A. B. C'est un drôle de personnage ce père ! C'est un taiseux, un scientifique. Ce n'est pas facile de faire le portrait d'un scientifique quand, comme moi, on ne sait pas combien font 2+2 ! Il faut se mettre dans la psyché d'un homme qui, lorsqu'il regarde le monde, le traduit immédiatement en phénomène mathématique. Cela représentait un vrai défi d'écriture. J'ai une passion pour les archives et les vieux papiers. J'ai eu la chance que mon grand-père conserve tous ses souvenirs dans des vieux cahiers Oxford pour raconter la vie de ces hommes sur plusieurs générations en allant à la source. Des anecdotes que je n'aurais pas pu inventer et qui sont la mémoire de mon grand-père, son enfance à Saint-Pol-de-Léon. Il a créé la première coopérative agricole bretonne, ce n'est pas rien.
C'est un roman d'hommes où il est question de fidélité, d'amitié, d'engagement, notamment par l'histoire de votre père et de votre grand-père. Un récit qui s'inscrit sur presque un siècle dans un territoire particulier et dans une généalogie capricieuse.
A. B. Il est vrai que ce qui m'intéresse, c'est l'Histoire, des thèmes déjà présents dans La Carte postale ou Gabriële. Là c'est l'Histoire de France mais du point de vue de la Bretagne : la Seconde Guerre mondiale dans une ville comme Saint-Pol-de-Léon, Mai 68 à Brest. Des histoires d'hommes car ce sont des histoires de père en fils avec tout ce que cela peut contenir. Et puis, tout à coup, dans cette généalogie mon père qui n'a que des filles. C'est un homme que nous pourrions presque dire qu’il était déconstruit avant l'heure. C'était un homme très doux, qui laissait sa femme prendre les choses en main, conduire, qui aimait que ma mère soit une femme forte.
Un couple incroyable vos parents ! Finistère c'est l'occasion de les raconter mais surtout l'occasion de raconter ses filles, sa fille Anne Berest qui se demande quand elle écrit ce livre qu'elle est sa relation avec son père.

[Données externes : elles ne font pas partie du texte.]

import Literature.Geometry.Riemannian.ConformallyCompactFilling
import Literature.Geometry.Riemannian.RoundSphere
import Literature.Geometry.Riemannian.RiemannianDistance
import Literature.Topology.FourManifolds.InteriorSmoothEmbedding
import Literature.Topology.FourManifolds.SmoothEmbeddingComp
import Mathlib.Geometry.Manifold.Diffeomorph

/-!
# Crux `PEFillNearRound` (stmt-SmoothPoincare4-7997), line `Sketch`, helper piece `helper_rfg_transport` of
# RoundFilled-general (= the registered `stub_roundFilled` of item stmt-SmoothPoincare4-18033
# `PEFillStandardSphere`: a round metric on ANY closed 4-manifold diffeomorphic to `S⁴` is the conformal
# infinity of a Poincaré–Einstein 5-manifold — hyperbolic 5-space transported along the Killing–Hopf isometry)

Transport of a Poincaré–Einstein filling package (`Literature.Geometry.Riemannian.IsPoincareEinsteinFilling`,
the nine-conjunct package of the route items with `Ric = -4g`) along an isometric diffeomorphism of the
boundary: if `(T, g₀)` bounds `(N, g⁺)` with compactification `(X̄, j, ι, ρ, ḡ)` and `Φ : T → M` is a
diffeomorphism with `h(dΦ X, dΦ Y) = g₀(X, Y)`, then `(M, h)` bounds the same `(N, g⁺)` with the same
compactification and `ι' = ι ∘ Φ⁻¹` (conformal factor `φ ∘ Φ⁻¹`). Pure bookkeeping.
-/

noncomputable section

-- the prescribed namespace `Summit.<P>.<Sub>.…` duplicates `SmoothPoincare4` (P = Sub)
set_option linter.dupNamespace false

open scoped Manifold ContDiff Topology
open Set Function Bundle
open Literature.Geometry.Lorentzian Literature.Geometry.Lorentzian.PseudoRiemannianMetric
open Literature.Geometry.Riemannian

namespace Summit.SmoothPoincare4.SmoothPoincare4.Cruxes.PEFillNearRound.RoundFilled

/-- **A Poincaré–Einstein filling of `(T, g₀)` is a Poincaré–Einstein filling of any `(M, h)` isometric to
it**: re-parametrise the boundary embedding by the isometry (`ι' = ι ∘ Φ⁻¹`); bulk, compactification,
defining function and compactified metric are unchanged. [folklore] -/
theorem helper_rfg_transport :
    ∀ (T : Type) [TopologicalSpace T] [ChartedSpace (EuclideanSpace ℝ (Fin 4)) T] [IsManifold (𝓡 4) ∞ T] (g₀ : Bundle.ContMDiffRiemannianMetric (𝓡 4) ∞ (EuclideanSpace ℝ (Fin 4)) (TangentSpace (𝓡 4) : T → Type _)) (M : Type) [TopologicalSpace M] [ChartedSpace (EuclideanSpace ℝ (Fin 4)) M] [IsManifold (𝓡 4) ∞ M] (h : Bundle.ContMDiffRiemannianMetric (𝓡 4) ∞ (EuclideanSpace ℝ (Fin 4)) (TangentSpace (𝓡 4) : M → Type _)) (Φ : T ≃ₘ⟮𝓡 4, 𝓡 4⟯ M), (∀ (x : T) (X Y : TangentSpace (𝓡 4) x), h.inner (Φ x) (mfderiv (𝓡 4) (𝓡 4) Φ x X) (mfderiv (𝓡 4) (𝓡 4) Φ x Y) = g₀.inner x X Y) → (∃ (N : Type) (_ : TopologicalSpace N) (_ : T2Space N) (_ : SecondCountableTopology N) (_ : ChartedSpace (EuclideanSpace ℝ (Fin 5)) N) (_ : IsManifold (𝓡 5) ∞ N) (g : Bundle.ContMDiffRiemannianMetric (𝓡 5) ∞ (EuclideanSpace ℝ (Fin 5)) (TangentSpace (𝓡 5) : N → Type _)) (_ : (Literature.Geometry.Lorentzian.PseudoRiemannianMetric.ofRiemannian g).HasLeviCivita), Literature.Geometry.Riemannian.IsPoincareEinsteinFilling T g₀ N g) → (∃ (N : Type) (_ : TopologicalSpace N) (_ : T2Space N) (_ : SecondCountableTopology N) (_ : ChartedSpace (EuclideanSpace ℝ (Fin 5)) N) (_ : IsManifold (𝓡 5) ∞ N) (g : Bundle.ContMDiffRiemannianMetric (𝓡 5) ∞ (EuclideanSpace ℝ (Fin 5)) (TangentSpace (𝓡 5) : N → Type _)) (_ : (Literature.Geometry.Lorentzian.PseudoRiemannianMetric.ofRiemannian g).HasLeviCivita), Literature.Geometry.Riemannian.IsPoincareEinsteinFilling M h N g) := by
  intro T _ _ _ g₀ M _ _ _ h Φ hiso hfill
  obtain ⟨N, _, _, _, _, _, g, _, hRic, X, _, _, _, _, _, _, _, j, ι, ρ, gb, hj, hjr, hι, hιr, hρ,
    hρ0, hρb, hν, hconf, φ, hφ⟩ := hfill
  -- chain rule on `Φ ∘ Φ⁻¹ = id`: `dΦ ∘ dΦ⁻¹ = id`
  have hkey : ∀ (y : M) (v : TangentSpace (𝓡 4) y),
      mfderiv (𝓡 4) (𝓡 4) Φ (Φ.symm y) (mfderiv (𝓡 4) (𝓡 4) Φ.symm y v) = v := by
    intro y v
    have h1 : HasMFDerivAt (𝓡 4) (𝓡 4) (Φ ∘ Φ.symm) y
        ((mfderiv (𝓡 4) (𝓡 4) Φ (Φ.symm y)).comp (mfderiv (𝓡 4) (𝓡 4) Φ.symm y)) :=
      HasMFDerivAt.comp y (Φ.mdifferentiable (by simp) _).hasMFDerivAt
        (Φ.symm.mdifferentiable (by simp) _).hasMFDerivAt
    have h2 : HasMFDerivAt (𝓡 4) (𝓡 4) (Φ ∘ Φ.symm) y
        (ContinuousLinearMap.id ℝ (TangentSpace (𝓡 4) y)) :=
      (hasMFDerivAt_id y).congr_of_eventuallyEq
        (Filter.Eventually.of_forall fun z => Φ.apply_symm_apply z)
    exact DFunLike.congr_fun (hasMFDerivAt_unique h1 h2) v
  -- transport of `h.inner` along an equality of base points (the fibres are all `ℝ⁴`)
  have hpt : ∀ {a b : M}, a = b → ∀ (v w : EuclideanSpace ℝ (Fin 4)),
      h.inner a v w = h.inner b v w := by
    intro a b e v w
    subst e
    rfl
  -- the isometry hypothesis in pulled-back form `h = (Φ⁻¹)^* g₀`
  have hiso' : ∀ (y : M) (v w : TangentSpace (𝓡 4) y),
      g₀.inner (Φ.symm y) (mfderiv (𝓡 4) (𝓡 4) Φ.symm y v) (mfderiv (𝓡 4) (𝓡 4) Φ.symm y w) =
        h.inner y v w := by
    intro y v w
    rw [← hiso (Φ.symm y), hkey, hkey]
    exact hpt (Φ.apply_symm_apply y) v w
  -- (3') the new boundary embedding `ι ∘ Φ⁻¹`
  have hsrc : Φ.symm.toHomeomorph.toOpenPartialHomeomorph.source = univ := rfl
  have hemb : Manifold.IsSmoothEmbedding (𝓡 4) (𝓡∂ 5) ∞ (ι ∘ Φ.symm) :=
    hι.comp_openPartialHomeomorph Φ.symm.toHomeomorph.toOpenPartialHomeomorph hsrc
      Φ.symm.contMDiff.contMDiffOn Φ.contMDiff.contMDiffOn
  -- (4') same range
  have hrange : range (ι ∘ Φ.symm) = (𝓡∂ 5).boundary X := by
    rw [(EquivLike.surjective Φ.symm).range_comp]
    exact hιr
  -- (9b') chain rule for `ι ∘ Φ⁻¹`, then the old (9b) at `Φ⁻¹ y` and the isometry
  have hmd : ∀ (y : M) (v : TangentSpace (𝓡 4) y),
      mfderiv (𝓡 4) (𝓡∂ 5) (ι ∘ Φ.symm) y v =
        mfderiv (𝓡 4) (𝓡∂ 5) ι (Φ.symm y) (mfderiv (𝓡 4) (𝓡 4) Φ.symm y v) := by
    intro y v
    rw [mfderiv_comp y (hι.contMDiff.mdifferentiableAt (by simp))
      (Φ.symm.mdifferentiable (by simp) y)]
    rfl
  have hfin : ∀ (y : M) (v w : TangentSpace (𝓡 4) y),
      gb.inner (ι (Φ.symm y)) (mfderiv (𝓡 4) (𝓡∂ 5) (ι ∘ Φ.symm) y v)
        (mfderiv (𝓡 4) (𝓡∂ 5) (ι ∘ Φ.symm) y w) = φ (Φ.symm y) * h.inner y v w := by
    intro y v w
    rw [hmd, hmd, (hφ (Φ.symm y)).2, hiso']
  exact ⟨N, inferInstance, inferInstance, inferInstance, inferInstance, inferInstance, g,
    inferInstance, hRic, X, inferInstance, inferInstance, inferInstance, inferInstance,
    inferInstance, inferInstance, inferInstance, j, ι ∘ Φ.symm, ρ, gb, hj, hjr, hemb, hrange, hρ,
    hρ0, hρb, fun y => hν (Φ.symm y), hconf, fun y => φ (Φ.symm y),
    fun y => ⟨(hφ (Φ.symm y)).1, hfin y⟩⟩

end Summit.SmoothPoincare4.SmoothPoincare4.Cruxes.PEFillNearRound.RoundFilled

end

A. B. J'ai adoré imaginer la rencontre entre mes parents. Ce sont deux chercheurs totalement dans leur monde. Comment ces deux planètes quasiment dysfonctionnelles ont-elles pu se rencontrer ? Mon père est tout le temps à faire des calculs dans sa tête (même cuisiner des pâtes se transforme en équation !) et ma mère, linguiste, toujours plongée dans l’étude des langues. Parce qu’ils ont senti qu’ensemble, ils pourraient mieux affronter le monde. En témoigner par l’écriture fut un vrai bonheur. Mais il est vrai que c'est compliqué d'écrire sur une relation où tout s'est passé dans le silence. C'est beau, c'est merveilleux mais c'est difficile d'être l'enfant de quelqu'un qui ne dit pas les choses, d'être l'enfant d'un taiseux parce qu'on sent qu'il y a de l'amour mais on n'en est jamais certain. Le silence, on le questionne toujours. Je sentais l'amour de mon père. Mon livre questionne cela, une belle relation où l'amour se sent mais ne se dit pas.
Tout en chapitres courts, Finistère d'Anne Berest nous plonge dans l'histoire d'une famille bretonne sur trois générations, la sienne. À travers ce récit où l'émotion s'insinue page après page, se dessine le portrait en creux de son père, chercheur passionné, engagé, taiseux mais formidablement amoureux des femmes de sa vie et de la « théorie de la bifurcation ». Ne pas suivre la voie tracée mais faire ce pas de côté qui nous permettra de nous réaliser et d'être libre. Anne Berest, une fois encore, nous livre une magnifique réflexion sur la famille dans un récit de transmission qui fixe le souvenir et l'amour grâce à la passion des mots, en tissant un lien vivant entre le passé et le présent.